On January 16, 2025, during a pivotal discussion at the Foundation for Defense of Democracies, Jen Easterly, the outgoing Director of the Cybersecurity and Infrastructure Security Agency (CISA), revealed alarming insights regarding the China-sponsored threat group known as Salt Typhoon. Although Easterly refrained from specifying which U.S. agencies were impacted or the exact timeline of the breaches, she emphasized that CISA's vigilant monitoring had significantly increased visibility into the ongoing cyber campaign.

 

The Discovery of Salt Typhoon

Easterly detailed how CISA’s proactive measures allowed federal networks to identify Salt Typhoon prior to its recognition as a sophisticated threat.
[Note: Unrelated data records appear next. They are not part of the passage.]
import Summits.QuantumFields.BalabanUV.Gaps.EndTopRunCriterion

/-!
# Gaps / EndTopRunCooperative — non-crossing BEYOND the Markov reading: COOPERATIVE history dependence (β_{k+1} non-decreasing in the earlier
# couplings g_0,…,g_{k−1} and with `x ↦ 1∕x² − β_{k+1}(…,x)` strictly decreasing in the last one) ⟹ in-interval runs of (0.20) do not cross ⟹
# the exact top-run criterion of `EndTopRunCriterion` applies to such HISTORY-DEPENDENT families
# (cell pub-balaban-gaps, seat g1-p3 gen 6, row CAP+tail ∕ β-currency «split ∕ weakening»; sequel of `Gaps/EndTopRunCriterion`)

HONEST FRAMING (cell rule, page 1 of everything): [folklore] real analysis (an induction along two runs) over the tree's typed carriers
(`FlowStep.RGEqH` ∕ `Box` ∕ `prefixOf`, `DagBinding.ForwardGenerated` ∕ `EndpointExistence`, `FlowStepRuns.HaltsOutside` ∕ `CurriesHBeta`).  The
cooperative hypothesis is a BINDER on a history-dependent β-family ([I] p. 298: β_{k+1} «depends also on all preceding coupling constants»);
whether Bałaban's β-functions are cooperative is NOT asserted.  `EndpointExistence` appears only inside an equivalence.  NOTHING of Bałaban's is
asserted; 0∕6 binders; 0 coefficients certified; one finite T⁴; NOT B12 Thm 2, NOT `BetaPertH`, NOT the continuum limit, NOT Clay.

THE POINT.  `EndTopRunCriterion` proves `EndpointExistence C ↔ «no backsliding from the top»` under NON-CROSSING of in-interval runs and supplies
non-crossing only for the MARKOV reading `β = ofMarkov βM` (`strictOrder_ofMarkov`, `anti_of_lipschitz`).  For a genuinely history-dependent
family the same induction goes through when the dependence on the EARLIER couplings is COOPERATIVE (monotone non-decreasing: larger past couplings
give a larger β, i.e. — by (0.20) `1∕g_{k+1}² = 1∕g_k² − β_{k+1}` — a LARGER next coupling; cooperative in Hirsch's sense) and the dependence on the
LAST coupling keeps each step map increasing
(`strictOrder_of_cooperative`): compare the two runs through the intermediate history «earlier couplings of the larger run, last coupling of
the smaller».  Hence `endpointExistence_iff_topRuns_of_cooperative` (construction level) — the exact END criterion for cooperative families;
the Markov case is the sub-case «β ignores the earlier couplings»; v1.2 (APPEND-ONLY) §3: hypothesis (i) from a LIPSCHITZ LETTER `≤ 2∕γ³` on the
last-coupling sections (`anti_of_lastLipschitz`, `endpointExistence_iff_topRuns_of_cooperative_lipschitz`).  0 sorry; 0 def; imports `Gaps/EndTopRunCriterion` only; restates nothing.

CITATION HEADER (tags CONTEXT ONLY).  [I] = T. Bałaban, Commun. Math. Phys. **109** (1987) [Balaban1987RG1]: Thm 2 p. 259, (0.20) p. 256,
§5 p. 298 («we write β_j as explicitly dependent on g_{j−1}, although it depends also on all preceding coupling constants»).
-/

namespace Summit.QuantumFields.BalabanUV.Gaps.EndTopRunCooperative

open Literature.MathematicalPhysics.QuantumFieldTheory.Balaban1983to89
open Literature.MathematicalPhysics.QuantumFieldTheory.Balaban1983to89.FlowStep
open Literature.MathematicalPhysics.QuantumFieldTheory.Balaban1983to89.FlowStepRuns
open Literature.MathematicalPhysics.QuantumFieldTheory.Balaban1983to89.DagBinding
open Summit.QuantumFields.BalabanUV.Gaps.EndRunwiseShooting
open Summit.QuantumFields.BalabanUV.Gaps.EndTopRunCriterion
open Finset

noncomputable section

variable {β : HBeta} {γ : ℝ}

/-! ## §1 Cooperative history dependence ⟹ non-crossing -/

/-- Replacing the last coupling of an in-box prefix by another point of `]0,γ]` stays in the box. [folklore] -/
theorem update_last_mem_box {k : ℕ} {v : Fin (k + 1) → ℝ} (hv : v ∈ Box γ k) {x : ℝ} (hx : 0 < x) (hxγ : x ≤ γ) :
    Function.update v (Fin.last k) x ∈ Box γ k := by
  rw [mem_box] at hv ⊢
  intro i
  by_cases hi : i = Fin.last k
  · subst hi; simpa using And.intro hx hxγ
  · rw [Function.update_of_ne hi]; exact hv i

/-- **NON-CROSSING FOR COOPERATIVE FAMILIES.**  Hypotheses on the history-dependent family `β` at level `γ`: (i) in the LAST coupling each step map
is increasing — for every in-box prefix `v` and `0 < x < y ≤ γ`, `1∕y² − β_{k+1}(v|_{last := y}) < 1∕x² − β_{k+1}(v|_{last := x})` (e.g. Lipschitz
with constant `≤ 2∕γ³`, cf. `EndTopRunCriterion.anti_of_lipschitz`); (ii) COOPERATIVE in the EARLIER couplings — for in-box prefixes `v ≤ v′`
coordinatewise with the same last coupling, `β_{k+1}(v) ≤ β_{k+1}(v′)`.  Then two in-interval solutions of (0.20) with `g_0 < g′_0` satisfy
`g_k < g′_k` for every `k ≤ n`: compare through the intermediate prefix `(g′_0,…,g′_{k−1}, g_k)`. [cite: Balaban1987RG1, (0.20) p.256 and §5 p.298] -/
theorem strictOrder_of_cooperative
    (hanti : ∀ (k : ℕ) (v : Fin (k + 1) → ℝ), v ∈ Box γ k → ∀ x y : ℝ, 0 < x → x < y → y ≤ γ →
      1 / y ^ 2 - β k (Function.update v (Fin.last k) y) < 1 / x ^ 2 - β k (Function.update v (Fin.last k) x))
    (hcoop : ∀ (k : ℕ) (v v' : Fin (k + 1) → ℝ), v ∈ Box γ k → v' ∈ Box γ k → (∀ i, v i ≤ v' i) →
      v (Fin.last k) = v' (Fin.last k) → β k v ≤ β k v')
    {n : ℕ} {gs gs' : ℕ → ℝ} (hrg : RGEqH n β gs) (hrg' : RGEqH n β gs')
    (hI : Step.InInterval γ n gs) (hI' : Step.InInterval γ n gs') (h0 : gs 0 < gs' 0) :
    ∀ k, k ≤ n → gs k < gs' k := by
  -- strong form: all earlier couplings ordered
  suffices H : ∀ k, k ≤ n → ∀ i, i ≤ k → gs i < gs' i from fun k hk => H k hk k le_rfl
  intro k
  induction k with
  | zero => intro _ i hi; obtain rfl := Nat.le_zero.mp hi; exact h0
  | succ k ih =>
    intro hk i hi
    rcases Nat.lt_or_eq_of_le hi with hlt | rfl
    · exact ih (Nat.le_of_succ_le hk) i (Nat.lt_succ_iff.mp hlt)
    · have hprev := ih (Nat.le_of_succ_le hk)
      have hkn : k < n := Nat.lt_of_succ_le hk
      -- the two prefixes and the intermediate one
      set v : Fin (k + 1) → ℝ := prefixOf gs k with hv
      set v' : Fin (k + 1) → ℝ := prefixOf gs' k with hv'
      set w : Fin (k + 1) → ℝ := Function.update v' (Fin.last k) (gs k) with hw
      have hvbox : v ∈ Box γ k := mem_box.mpr fun j => hI j ((Nat.lt_succ_iff.mp j.isLt).trans hkn.le)
      have hv'box : v' ∈ Box γ k := mem_box.mpr fun j => hI' j ((Nat.lt_succ_iff.mp j.isLt).trans hkn.le)
      have hgk : 0 < gs k ∧ gs k ≤ γ := hI k hkn.le
      have hgk' : 0 < gs' k ∧ gs' k ≤ γ := hI' k hkn.le
      have hwbox : w ∈ Box γ k := update_last_mem_box hv'box hgk.1 hgk.2
      -- (ii) cooperative: β v ≤ β w
      have hvw : β k v ≤ β k w := by
        refine hcoop k v w hvbox hwbox (fun j => ?_) (by simp [hw, hv])
        by_cases hj : j = Fin.last k
        · subst hj; simp [hw, hv]
        · rw [hw, Function.update_of_ne hj]
          have hjk : (j : ℕ) < k := lt_of_le_of_ne (Nat.lt_succ_iff.mp j.isLt) (fun h => hj (Fin.ext (by simp [h])))
          exact (hprev j hjk.le).le
      -- (i) anti in the last coupling at the earlier couplings of the larger run: compare `w` (last = g_k) with `v'` (last = g'_k)
      have hwv' : 1 / (gs' k) ^ 2 - β k v' < 1 / (gs k) ^ 2 - β k w := by
        have h := hanti k v' hv'box (gs k) (gs' k) hgk.1 (hprev k le_rfl) hgk'.2
        have e1 : Function.update v' (Fin.last k) (gs' k) = v' := by
          rw [hv']; exact Function.update_eq_self (Fin.last k) (prefixOf gs' k)
        rwa [e1] at h
      -- the two recursion steps
      have e : 1 / (gs k) ^ 2 = 1 / (gs (k + 1)) ^ 2 + β k v := hrg k hkn
      have e' : 1 / (gs' k) ^ 2 = 1 / (gs' (k + 1)) ^ 2 + β k v' := hrg' k hkn
      have hinv : 1 / (gs' (k + 1)) ^ 2 < 1 / (gs (k + 1)) ^ 2 := by linarith
      have hp : 0 < gs (k + 1) := (hI (k + 1) hk).1
      have hp' : 0 < gs' (k + 1) := (hI' (k + 1) hk).1
      by_contra hle
      push Not at hle
      have : 1 / (gs (k + 1)) ^ 2 ≤ 1 / (gs' (k + 1)) ^ 2 :=
        one_div_le_one_div_of_le (by positivity) (pow_le_pow_left₀ hp'.le hle 2)
      linarith

/-- The MARKOV reading is the sub-case «β ignores the earlier couplings»: for `β = ofMarkov βM` hypothesis (ii) holds with equality and (i) is
`EndTopRunCriterion.strictOrder_ofMarkov`'s `hanti`. [folklore] -/
theorem cooperative_ofMarkov (βM : ℕ → ℝ → ℝ) :
    ∀ (k : ℕ) (v v' : Fin (k + 1) → ℝ), v ∈ Box γ k → v' ∈ Box γ k → (∀ i, v i ≤ v' i) →
      v (Fin.last k) = v' (Fin.last k) → ofMarkov βM k v ≤ ofMarkov βM k v' := by
  intro k v v' _ _ _ hlast
  simp [ofMarkov, hlast]

/-! ## §2 The exact END criterion for cooperative families -/

/-- **THE END CRITERION FOR COOPERATIVE HISTORY-DEPENDENT FAMILIES** (construction level; `ForwardGenerated`, `HaltsOutside`, `CurriesHBeta` — the
three modelling clauses of `FlowStepRuns`): `β` jointly continuous and `≤ β′` on `]0,γ₀]^{k+1}`, increasing step maps in the last coupling and
cooperative in the earlier ones (both at level `γ₀`, hence at every smaller level) ⟹
`EndpointExistence C ↔ ∃ γ₂ > 0, ∀ γ ≤ γ₂, ∃ g⋆ > 0, no in-interval run of (0.20) in ]0,γ] that sits at γ ends below g⋆`
(= `EndTopRunCriterion.endpointExistence_iff_topRuns` with non-crossing supplied by `strictOrder_of_cooperative`). [cite: Balaban1987RG1, Thm 2 p.259] -/
theorem endpointExistence_iff_topRuns_of_cooperative {C : B12.Construction} {β : HBeta} (hgen : ForwardGenerated C β)
    (hhalt : HaltsOutside C β) (hcur : CurriesHBeta C β) {γ₀ β' : ℝ} (hγ₀ : 0 < γ₀) (hβ' : 0 ≤ β')
    (hcont : BetaContH γ₀ β) (hhi : BetaUpperH β' γ₀ β)
    (hanti : ∀ (k : ℕ) (v : Fin (k + 1) → ℝ), v ∈ Box γ₀ k → ∀ x y : ℝ, 0 < x → x < y → y ≤ γ₀ →
      1 / y ^ 2 - β k (Function.update v (Fin.last k) y) < 1 / x ^ 2 - β k (Function.update v (Fin.last k) x))
    (hcoop : ∀ (k : ℕ) (v v' : Fin (k + 1) → ℝ), v ∈ Box γ₀ k → v' ∈ Box γ₀ k → (∀ i, v i ≤ v' i) →
      v (Fin.last k) = v' (Fin.last k) → β k v ≤ β k v') :
    EndpointExistence C ↔
      ∃ γ₂ : ℝ, 0 < γ₂ ∧ ∀ γ : ℝ, 0 < γ → γ ≤ γ₂ → ∃ gstar : ℝ, 0 < gstar ∧
        ∀ (n : ℕ) (gs : ℕ → ℝ), RGEqH n β gs → Step.InInterval γ n gs → ∀ k, k ≤ n → gs k = γ → gstar ≤ gs n := by
  refine endpointExistence_iff_topRuns hgen hhalt hcur hγ₀ hβ' hcont hhi fun γ hγ hγle => ?_
  -- restrict (i), (ii) to the level `γ ≤ γ₀`
  have hanti' : ∀ (k : ℕ) (v : Fin (k + 1) → ℝ), v ∈ Box γ k → ∀ x y : ℝ, 0 < x → x < y → y ≤ γ →
      1 / y ^ 2 - β k (Function.update v (Fin.last k) y) < 1 / x ^ 2 - β k (Function.update v (Fin.last k) x) :=
    fun k v hv x y hx hxy hyγ => hanti k v (box_mono hγle k hv) x y hx hxy (hyγ.trans hγle)
  have hcoop' : ∀ (k : ℕ) (v v' : Fin (k + 1) → ℝ), v ∈ Box γ k → v' ∈ Box γ k → (∀ i, v i ≤ v' i) →
      v (Fin.last k) = v' (Fin.last k) → β k v ≤ β k v' :=
    fun k v v' hv hv' hle hlast => hcoop k v v' (box_mono hγle k hv) (box_mono hγle k hv') hle hlast
  intro n gs gs' hrg hrg' hI hI' h0
  exact strictOrder_of_cooperative hanti' hcoop' hrg hrg' hI hI' h0

/-- The same for the canonical construction `modelOf β` — the END binder as a property of a cooperative `β` ALONE. [cite: Balaban1987RG1, Thm 2 p.259] -/
theorem endpointExistence_modelOf_iff_topRuns_of_cooperative {β : HBeta} {γ₀ β' : ℝ} (hγ₀ : 0 < γ₀) (hβ' : 0 ≤ β')
    (hcont : BetaContH γ₀ β) (hhi : BetaUpperH β' γ₀ β)
    (hanti : ∀ (k : ℕ) (v : Fin (k + 1) → ℝ), v ∈ Box γ₀ k → ∀ x y : ℝ, 0 < x → x < y → y ≤ γ₀ →
      1 / y ^ 2 - β k (Function.update v (Fin.last k) y) < 1 / x ^ 2 - β k (Function.update v (Fin.last k) x))
    (hcoop : ∀ (k : ℕ) (v v' : Fin (k + 1) → ℝ), v ∈ Box γ₀ k → v' ∈ Box γ₀ k → (∀ i, v i ≤ v' i) →
      v (Fin.last k) = v' (Fin.last k) → β k v ≤ β k v') :
    EndpointExistence (modelOf β) ↔
      ∃ γ₂ : ℝ, 0 < γ₂ ∧ ∀ γ : ℝ, 0 < γ → γ ≤ γ₂ → ∃ gstar : ℝ, 0 < gstar ∧
        ∀ (n : ℕ) (gs : ℕ → ℝ), RGEqH n β gs → Step.InInterval γ n gs → ∀ k, k ≤ n → gs k = γ → gstar ≤ gs n :=
  endpointExistence_iff_topRuns_of_cooperative (modelOf_forwardGenerated β) (modelOf_haltsOutside β) (modelOf_curries β)
    hγ₀ hβ' hcont hhi hanti hcoop

/-! ## §3 The Lipschitz letter for the last coupling (v1.2, APPEND-ONLY): hypothesis (i) from a Lipschitz bound `≤ 2∕γ³` -/

/-- Hypothesis (i) of `strictOrder_of_cooperative` from a LIPSCHITZ LETTER: if, for every in-box prefix `v`, the last-coupling section
`x ↦ β_{k+1}(v|_{last := x})` is Lipschitz on `]0,γ]` with constant `≤ 2∕γ³`, then each step map is increasing in the last coupling
(`EndTopRunCriterion.anti_of_lipschitz` applied to that one-variable section).  ANY fixed Lipschitz constant `Λ` qualifies on boxes with
`γ³ ≤ 2∕Λ`. [cite: Balaban1987RG1, §1 p.263] -/
theorem anti_of_lastLipschitz (hγ : 0 < γ)
    (hlip : ∀ (k : ℕ) (v : Fin (k + 1) → ℝ), v ∈ Box γ k → ∀ x y : ℝ, 0 < x → x ≤ γ → 0 < y → y ≤ γ →
      |β k (Function.update v (Fin.last k) x) - β k (Function.update v (Fin.last k) y)| ≤ 2 / γ ^ 3 * |x - y|) :
    ∀ (k : ℕ) (v : Fin (k + 1) → ℝ), v ∈ Box γ k → ∀ x y : ℝ, 0 < x → x < y → y ≤ γ →
      1 / y ^ 2 - β k (Function.update v (Fin.last k) y) < 1 / x ^ 2 - β k (Function.update v (Fin.last k) x) := by
  intro k v hv x y hx hxy hyγ
  -- the one-variable section as a (trivially indexed) Markov family
  have h := anti_of_lipschitz (βM := fun _ z => β k (Function.update v (Fin.last k) z)) hγ
    (fun _ x' y' hx' hx'γ hy' hy'γ => hlip k v hv x' y' hx' hx'γ hy' hy'γ) 0 x y hx hxy hyγ
  exact h

/-- **THE END CRITERION FOR COOPERATIVE FAMILIES, LIPSCHITZ LETTER**: as `endpointExistence_iff_topRuns_of_cooperative` with hypothesis (i)
replaced by «the last-coupling sections of β_{k+1} are Lipschitz on `]0,γ₀]` with constant `≤ 2∕γ₀³`» (then `≤ 2∕γ³` on every smaller box).
[cite: Balaban1987RG1, Thm 2 p.259 and §1 p.263] -/
theorem endpointExistence_iff_topRuns_of_cooperative_lipschitz {C : B12.Construction} {β : HBeta} (hgen : ForwardGenerated C β)
    (hhalt : HaltsOutside C β) (hcur : CurriesHBeta C β) {γ₀ β' : ℝ} (hγ₀ : 0 < γ₀) (hβ' : 0 ≤ β')
    (hcont : BetaContH γ₀ β) (hhi : BetaUpperH β' γ₀ β)
    (hlip : ∀ (k : ℕ) (v : Fin (k + 1) → ℝ), v ∈ Box γ₀ k → ∀ x y : ℝ, 0 < x → x ≤ γ₀ → 0 < y → y ≤ γ₀ →
      |β k (Function.update v (Fin.last k) x) - β k (Function.update v (Fin.last k) y)| ≤ 2 / γ₀ ^ 3 * |x - y|)
    (hcoop : ∀ (k : ℕ) (v v' : Fin (k + 1) → ℝ), v ∈ Box γ₀ k → v' ∈ Box γ₀ k → (∀ i, v i ≤ v' i) →
      v (Fin.last k) = v' (Fin.last k) → β k v ≤ β k v') :
    EndpointExistence C ↔
      ∃ γ₂ : ℝ, 0 < γ₂ ∧ ∀ γ : ℝ, 0 < γ → γ ≤ γ₂ → ∃ gstar : ℝ, 0 < gstar ∧
        ∀ (n : ℕ) (gs : ℕ → ℝ), RGEqH n β gs → Step.InInterval γ n gs → ∀ k, k ≤ n → gs k = γ → gstar ≤ gs n := by
  refine endpointExistence_iff_topRuns hgen hhalt hcur hγ₀ hβ' hcont hhi fun γ hγ hγle => ?_
  -- Lipschitz constant `2∕γ₀³ ≤ 2∕γ³` on the smaller box, then (i) at level γ; (ii) restricts by `box_mono`
  have hlipγ : ∀ (k : ℕ) (v : Fin (k + 1) → ℝ), v ∈ Box γ k → ∀ x y : ℝ, 0 < x → x ≤ γ → 0 < y → y ≤ γ →
      |β k (Function.update v (Fin.last k) x) - β k (Function.update v (Fin.last k) y)| ≤ 2 / γ ^ 3 * |x - y| := by
    intro k v hv x y hx hxγ hy hyγ
    have h := hlip k v (box_mono hγle k hv) x y hx (hxγ.trans hγle) hy (hyγ.trans hγle)
    have hc : 2 / γ₀ ^ 3 ≤ 2 / γ ^ 3 :=
      div_le_div_of_nonneg_left (by norm_num) (by positivity) (pow_le_pow_left₀ hγ.le hγle 3)
    exact h.trans (mul_le_mul_of_nonneg_right hc (abs_nonneg _))
  have hcoop' : ∀ (k : ℕ) (v v' : Fin (k + 1) → ℝ), v ∈ Box γ k → v' ∈ Box γ k → (∀ i, v i ≤ v' i) →
      v (Fin.last k) = v' (Fin.last k) → β k v ≤ β k v' :=
    fun k v v' hv hv' hle hlast => hcoop k v v' (box_mono hγle k hv) (box_mono hγle k hv') hle hlast
  intro n gs gs' hrg hrg' hI hI' h0
  exact strictOrder_of_cooperative (anti_of_lastLipschitz hγ hlipγ) hcoop' hrg hrg' hI hI' h0

end

end Summit.QuantumFields.BalabanUV.Gaps.EndTopRunCooperative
The agency employed advanced threat-hunting techniques, enabling law enforcement to investigate malicious activities tied to virtual private servers utilized by the attackers. “We saw it as a separate campaign called another goofy name,” she noted, highlighting the importance of thorough and multifaceted surveillance in the early detection of cybersecurity threats.

 

The infiltration of U.S. telecom networks, affecting at least nine companies, represents a troubling trend in cybersecurity. Officials have indicated that this campaign, which has been ongoing for months—potentially up to two years—went largely undetected until recent discoveries by CISA and its partners. The magnitude of the compromise poses significant challenges for federal cybersecurity authorities as they work to assess and rectify the impact on critical infrastructure.

 

Progress in Collaboration

Despite the troubling nature of these revelations, Easterly expressed optimism regarding the advancements made in inter-agency collaboration. She characterized the current cooperation between CISA, the FBI, the intelligence community, and private sector partners as “almost seamless.” This contrasts sharply with the past, where information sharing among these entities was often hindered by a “tribal” mentality.

 

The insights gathered by CISA’s threat-hunting teams were vital, enabling law enforcement to gain crucial access to data that illuminated the scope of the Salt Typhoon campaign. Easterly shared that these efforts not only improved the visibility of the threat but also facilitated the provision of technical assistance to known or suspected victims in the private sector.

 

“Through collaborative efforts, we are identifying threats earlier, and we are driving down risk by remediating and mitigating very aggressively,” she stated.

 

Continued Vigilance Required

While CISA has made commendable strides in addressing threats posed by Chinese government-sponsored intrusions, Easterly warned that the danger remains imminent. She noted that current findings represent “just the tip of the iceberg,” and federal officials lack complete visibility into the full scale of the threat. Salt Typhoon is one among several active cyber threat groups backed by the Chinese government, with another group, Volt Typhoon, already having infiltrated various critical systems, including transportation, energy, and water resources.

 

Easterly stressed that these groups are poised for potential disruption, particularly in the event of conflict in the Asia-Pacific region, hinting at the possibility of widespread attacks that could affect “everything, everywhere, all at once.” The implications of such aggressive cyber activities underscore the need for continued vigilance and proactive defense strategies.

 

Looking Forward

As Easterly prepares to depart CISA next week with the inauguration of President-elect Donald Trump, she highlighted the transformational progress made within the agency under her leadership. However, she acknowledged that challenges remain, particularly regarding the security of software provided by third-party vendors.

 

“Are we still going to have issues like what we saw in Treasury? Yes, we will,” she reflected. Yet, her confidence in the growing capabilities of federal cyber defenses offers a beacon of hope in an increasingly complex threat landscape. With enhanced detection, collaborative response, and a commitment to securing critical infrastructure, the U.S. is better positioned than ever to confront the evolving challenges of cyber warfare.